Discussion and conclusions
The peak area of metabolites, relative to IVM, was used to estimate the
relative abundance of each metabolite. In 60-min microsomes reactions,
the five most abundant metabolites were M3 > M1
> M5 > M6 > M9 (Table
1). Metabolites M1, M3, and M6 were found after 24-hour exposure to
primary human hepatocytes and in volunteer blood samples taken 24 hours
post IVM administration. This is the first report of IVM metabolites
identified from human hepatocytes and clinical blood samples.
The IVM demethylation, oxidation, and monosaccharide metabolites
identified from microsomes in this study were consistent with those
reported previously from human microsomes (Zeng et al., 1998). However,
four additional IVM metabolites, including ketone and carboxylic
derivatives, were also found in our study. Advancements in UHPLC
technology (Churchwell et al., 2005) and state-of-the-art high
resolution mass spectrometry (Meyer & Maurer, 2012; Ramanathan et al.,
2011; Theodoridis et al., 2012) used here improved the sensitivity for
metabolite detection. By using pure CYP enzymes, we observed evidence
for two CYP metabolism pathways for IVM; CYP3A5 produced demethylated
IVM (M1) and CYP2C8 produced hydroxylated IVM (M13).
The chemical structures of the most abundant metabolites were obtained
by NMR for M1 and M3 but not for M6. The metabolic pathway data suggest
that M1, M3, and M6 were all produced by CYP3A4, and that M6 is a
combination of oxidation and demethylation. Thus, we propose that M6 is
3″-O-demethyl, 4-hydroxymethyl-ivermectin, a further (common) metabolite
product of M1 and M3. With two sites of transformation occurring in M6
(demethylation and oxidation), it is more polar and elutes earlier than
M1 and M3. Additional reversed phase chromatography data supports the M6
structure based on the elution order.

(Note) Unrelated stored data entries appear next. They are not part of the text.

import Mathlib
import Literature.Combinatorics.Additive.PollardFourThirds
import Summits.MatrixMultiplication.MatrixMultiplication.Theorems.AbelianSTPPCensusVPFibre

/-!
# Rule U11-G′ of the abelian STPP census: Grynkiewicz's rule U11-G with the Grynkiewicz–Wang 2026 constant `⌊(4t² − 2t)/3⌋`, and its soundness

Cell mm-stpp (rung F-M1), PRE-REG v1 band B3 «past the walls» (seat mm-stpp-theory, gen 13; candidate C₄ᵃ of the planner's line of
record, HOME/STATUS 2026-08-28T19:33:58Z).  The registered rule U11-G (`U11GFormB` / `U11G`, file `AbelianSTPPSieveVP`; soundness
`STPPRepCount.u11GFormB_of_grynkiewiczWeak` + `grynkiewicz2010_thm_1_1_holds`) reads, for `3 ≤ t ≤ min(P_AB, P_BC)` with `t ≤ L_B(t)`:
`t (P_AB + P_BC) + 1 ≤ UB_B(t) + 2t²` ([Gry10] Thm 1.1 (6)).  Grynkiewicz–Wang 2026 (arXiv:2601.17922, Theorem 1.8 — in the tree as the
KERNEL theorem `Literature.Combinatorics.Additive.GrynkiewiczWang.grynkiewiczWang2026_thm_1_8`, consumer form `…_weak`, seat mm-stpp-lit
gen 19, p661886 / p662303 / p663291 / p663682) improve the main quadratic term from `−2t²` to `−4t²/3`: for `t ≥ 2` and `|A|, |B| ≥ t`,
either `t|A| + t|B| ≤ Σ_{i≤t} |A +_i B| + ⌊(4t² − 2t)/3⌋` or there are `A′ ⊆ A`, `B′ ⊆ B` with `|A ∖ A′| + |B ∖ B′| ≤ t − 1` and every
element of `A′ + B′` `t`-popular in `A + B`.  For an STPP family the structured branch contradicts the fibre lemma
(`STPPRepCount.lB_le_card_sdiff_add`: `L_B(t) ≤ |X ∖ X′| + |Y ∖ Y′|`) as soon as `t ≤ L_B(t)`, exactly as for U11-G; the ceiling
`N_t(X,Y) ≤ UB_B(t)` is the tree's (B3) `STPPRepCount.Nt_le_ubB`.  Hence

* `U11GPrimeFormB M a b c` — **rule U11-G′, form B**: for every `t` with `2 ≤ t ≤ min(P_AB, P_BC)` and `t ≤ L_B(t)`:
  `t (P_AB + P_BC) ≤ UB_B(t) + ⌊(4t² − 2t)/3⌋` (ONE clause for all `t ≥ 2`; at `t = 2` the constant is `4`, the old Thm 1.2 clause); the
  same `pAB`, `pBC`, `ubB`, `lB` as the trio's `U11G`;
* `U11GPrime M a b c` — the three letter forms (B; A = letters `(c,a,b)`; C = letters `(b,c,a)`);
* `u11GPrimeFormB_of_isSTPP`, `u11GPrime_of_isSTPP`, `u11GPrimeSound` — **soundness**: the shape data of every `IsSTPP` family with
  non-empty sets in a finite abelian group `H` is `U11GPrime |H|` (standard axioms; no named fact — GW26 Thm 1.8 is proved in the tree).

The kills of the six wall / witness lists of record (T_D 668, T_C 3 193, T_A 6 834, T_E 477 / 478 / 480) are `AbelianSTPPCensusU11GPrimeWalls.lean`.
Re-threading after the CONSUMER PROBE of seat mm-stpp-lit g19 (`HOME/mm-stpp-lit/calc/gen19/U11GPrimeProbe.scratch.lean`, sha16
21d6d6eda8e44791, rc 0 on the farm), whose statements and proofs this file adopts verbatim with attribution.
WHAT THIS IS NOT: no census number and no `ω` statement; a necessary condition (a strictly stronger clause than `U11G`'s for `t ≥ 3`).

## References
* D. J. Grynkiewicz, R. Wang, *Pollard's theorem in general abelian groups*, arXiv:2601.17922 (2026), Theorem 1.8 [tree:
  `Literature.Combinatorics.Additive.PollardFourThirds`, cite key GrynkiewiczWang2026].
* D. J. Grynkiewicz, *On extending Pollard's theorem for t-representable sums*, Israel J. Math. 177 (2010) 413–439, Thm 1.1 (rule U11-G).
* H. Cohn, R. Kleinberg, B. Szegedy, C. Umans, FOCS 2005, Def. 5.1 (`IsSTPP`).
-/

set_option linter.dupNamespace false -- `MatrixMultiplication.MatrixMultiplication` (summit = problem, D-0017)
set_option autoImplicit false

namespace Summit.MatrixMultiplication.MatrixMultiplication.Theorems

open Finset Literature.Computability.AlgebraicComplexity Literature.Combinatorics.Additive
open scoped Pointwise

variable {N : ℕ}

/-- **Rule U11-G′, form B** (U11-G with the Grynkiewicz–Wang 2026 floor): for every `t` with `2 ≤ t ≤ min(P_AB, P_BC)` and `t ≤ L_B(t)`,
`t (P_AB + P_BC) ≤ UB_B(t) + ⌊(4t² − 2t)/3⌋`.  Same bookkeeping functions `pAB`, `pBC`, `ubB`, `lB` as `U11GFormB`.  The shape data of every
`IsSTPP` family with non-empty sets in a finite abelian group of order `M` satisfies it (`u11GPrimeFormB_of_isSTPP`).  No claim by itself. [original] -/
def U11GPrimeFormB (M : ℕ) (a b c : Fin N → ℕ) : Prop :=
  ∀ t : ℕ, 2 ≤ t → t ≤ pAB a b c → t ≤ pBC a b c → t ≤ lB a b c t →
    t * (pAB a b c + pBC a b c) ≤ ubB M a b c t + (4 * t * t - 2 * t) / 3

/-- **Rule U11-G′, all three letter forms** (B; A = the rule for the rotated family `(C, A, B)`, letters `(c, a, b)`; C = the rotated family
`(B, C, A)`, letters `(b, c, a)`), as for `U11G`.  No claim by itself. [original] -/
def U11GPrime (M : ℕ) (a b c : Fin N → ℕ) : Prop :=
  U11GPrimeFormB M a b c ∧ U11GPrimeFormB M c a b ∧ U11GPrimeFormB M b c a

/-- **Soundness of rule U11-G′, form B.**  For an STPP family with non-empty sets in a finite abelian group `H`, with `X = ⋃ (B_j − A_j)`,
`Y = ⋃ (C_k − B_k)` (`|X| = P_AB`, `|Y| = P_BC`, `STPPRepCount.card_diffUnion_AB/BC`): Grynkiewicz–Wang 2026 Thm 1.8 (weak dichotomy form,
`GrynkiewiczWang.grynkiewiczWang2026_thm_1_8_weak`; its sum over `X + Y` is at most the tree's `N_t`, a sum over `H`, since `repCount = Pollard.rep`
by `rfl`) gives either the floor `t(P_AB + P_BC) ≤ N_t(X,Y) + ⌊(4t²−2t)/3⌋`, closed by the ceiling
`N_t ≤ UB_B(t)` (`STPPRepCount.Nt_le_ubB`), or `t`-popular `X′ + Y′` with at most `t − 1` exceptions, contradicting the fibre lemma
`STPPRepCount.lB_le_card_sdiff_add` (`t ≤ L_B(t) ≤ |X∖X′| + |Y∖Y′| ≤ t − 1`).  Proof adopted from the lit-g19 consumer probe; the
source theorem is Grynkiewicz–Wang 2026 Thm 1.8 (tree, kernel). [original] -/
theorem u11GPrimeFormB_of_isSTPP {H : Type} [AddCommGroup H] [Fintype H] [DecidableEq H]
    {A B C : Fin N → Finset H} (h : IsSTPP A B C)
    (hA : ∀ i, (A i).Nonempty) (hB : ∀ i, (B i).Nonempty) (hC : ∀ i, (C i).Nonempty) :
    U11GPrimeFormB (Fintype.card H) (fun i => (A i).card) (fun i => (B i).card) (fun i => (C i).card) := by
  intro t ht2 htX htY htL
  have hXc : (diffUnion A B).card = pAB (fun i => (A i).card) (fun i => (B i).card) (fun i => (C i).card) :=
    STPPRepCount.card_diffUnion_AB h hC
  have hYc : (diffUnion B C).card = pBC (fun i => (A i).card) (fun i => (B i).card) (fun i => (C i).card) :=
    STPPRepCount.card_diffUnion_BC h hA
  rcases GrynkiewiczWang.grynkiewiczWang2026_thm_1_8_weak H (diffUnion A B) (diffUnion B C) t ht2
      (hXc ▸ htX) (hYc ▸ htY) with hfloor | ⟨X', -, Y', -, hl, hpop⟩
  · rw [hXc, hYc] at hfloor
    rw [mul_add]
    -- the Literature sum over `X + Y` is at most the tree's `N_t` (a sum over the whole group; `repCount = Pollard.rep` by `rfl`)
    have hsub : (∑ x ∈ diffUnion A B + diffUnion B C, min t (Pollard.rep (diffUnion A B) (diffUnion B C) x)) ≤
        Nt (diffUnion A B) (diffUnion B C) t := by
      unfold Nt
      exact sum_le_sum_of_subset (subset_univ _)
    exact hfloor.trans ((Nat.add_le_add_right hsub _).trans (Nat.add_le_add_right (STPPRepCount.Nt_le_ubB h hB t) _))
  · exfalso
    have hpop' : ∀ x ∈ X', ∀ y ∈ Y', t ≤ repCount (diffUnion A B) (diffUnion B C) (x + y) :=
      fun x hx y hy => hpop (x + y) (add_mem_add hx hy)
    have hf := STPPRepCount.lB_le_card_sdiff_add h hA hC hpop'
    omega

/-- **Soundness of rule U11-G′, three letter forms**: forms A and C are form B of the rotated families `(C, A, B)`, `(B, C, A)`
(`IsSTPP.rotate`). [original] -/
theorem u11GPrime_of_isSTPP {H : Type} [AddCommGroup H] [Fintype H] [DecidableEq H]
    {A B C : Fin N → Finset H} (h : IsSTPP A B C)
    (hne : ∀ i, (A i).Nonempty ∧ (B i).Nonempty ∧ (C i).Nonempty) :
    U11GPrime (Fintype.card H) (fun i => (A i).card) (fun i => (B i).card) (fun i => (C i).card) :=
  ⟨u11GPrimeFormB_of_isSTPP h (fun i => (hne i).1) (fun i => (hne i).2.1) (fun i => (hne i).2.2),
    u11GPrimeFormB_of_isSTPP h.rotate.rotate (fun i => (hne i).2.2) (fun i => (hne i).1) (fun i => (hne i).2.1),
    u11GPrimeFormB_of_isSTPP h.rotate (fun i => (hne i).2.1) (fun i => (hne i).2.2) (fun i => (hne i).1)⟩

/-- **`U11GPrimeSound`** — rule U11-G′ in the census's item format (as `u11PSound`, `fp2Sound`): every STPP family with non-empty sets in a
finite abelian group `H` satisfies `U11GPrime |H|` at its shape list.  Standard axioms; no named fact. [original] -/
theorem u11GPrimeSound : ∀ (H : Type) [AddCommGroup H] [Fintype H] (N : ℕ) (A B C : Fin N → Finset H), IsSTPP A B C →
    (∀ i, (A i).Nonempty ∧ (B i).Nonempty ∧ (C i).Nonempty) →
      U11GPrime (Fintype.card H) (fun i => (A i).card) (fun i => (B i).card) (fun i => (C i).card) := by
  intro H _ _ N A B C h hne
  classical
  exact u11GPrime_of_isSTPP h hne

/-- U11-G′ refines U11-G for `t ≥ 3`: `⌊(4t² − 2t)/3⌋ + 1 ≤ 2t²`, so a U11-G′-admissible list is U11-G-admissible in form B (the `t = 2`
clauses coincide).  [bookkeeping] -/
theorem u11GFormB_of_u11GPrimeFormB {M : ℕ} {a b c : Fin N → ℕ} (h : U11GPrimeFormB M a b c) : U11GFormB M a b c := by
  intro t ht2 htX htY htL
  have key := h t ht2 htX htY htL
  refine ⟨fun h2 => ?_, fun h3 => ?_⟩
  · subst h2; simpa using key
  · have hq : (4 * t * t - 2 * t) / 3 + 1 ≤ 2 * t ^ 2 := by
      have h1 : (4 * t * t - 2 * t) / 3 ≤ (4 * t * t) / 3 := Nat.div_le_div_right (Nat.sub_le _ _)
      have h2 : (4 * t * t) / 3 < 2 * t ^ 2 := by
        rw [Nat.div_lt_iff_lt_mul (by norm_num)]; nlinarith
      omega
    omega

/-- U11-G′ refines U11-G (all three letter forms). [bookkeeping] -/
theorem u11G_of_u11GPrime {M : ℕ} {a b c : Fin N → ℕ} (h : U11GPrime M a b c) : U11G M a b c :=
  ⟨u11GFormB_of_u11GPrimeFormB h.1, u11GFormB_of_u11GPrimeFormB h.2.1, u11GFormB_of_u11GPrimeFormB h.2.2⟩

end Summit.MatrixMultiplication.MatrixMultiplication.Theorems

The elution order in this study is
also consistent with Zeng et al. 1998.
Interestingly, many low abundance metabolites produced in microsomes
were not detected from primary human hepatocytes in culture nor from
human volunteer blood after IVM administration. Several factors that
could influence the metabolic function of hepatocytes in vitro ,
including initial cell suspension, confluence density of adherent cells,
and drug concentration. The lower number of metabolites found in
volunteer blood samples compared to microsomes could be because of
phospholipids in blood samples. In vitro systems are also more
efficient in producing metabolites and do not have elimination pathways
(such as renal elimination) compared to in vivo systems, which
could have an impact on detection results. In future studies, we will
characterize IVM metabolites produced at later time points from
hepatocytes and human blood, when metabolite abundance may possibly be
altered compared to the 24-hour time point thus allowing
characterization of in vivo metabolism over time. To support
these efforts, we have performed a clinical trial (NCT03690453) to asses
the pharmacokinetic profile of key IVM metabolites in orally treated
volunteers over several weeks, characterized and synthesized these
metabolites, and evaluated their potential mosquito-lethal and
antimalarial effects. A better understanding of IVM metabolite
pharmacokinetics can provide further insight into pharmacodynamics and
efficacy for NTDs, especially ones requiring multiple administrations
such as scabies and strongyloidiasis. Furthermore, these IVM metabolites
may inhibit viral replication and should be evaluated against
SARS-CoV-2, the causative agent of COVID-19.
In conclusion, we report for the first time, novel IVM metabolites from
human liver microsomes and IVM metabolites from primary human
hepatocytes and from human blood after oral IVM dosing. Importantly, we
identify that the two major IVM metabolites in humans are
3″-O -demethylation IVM and 4-hydroxymethyl IVM.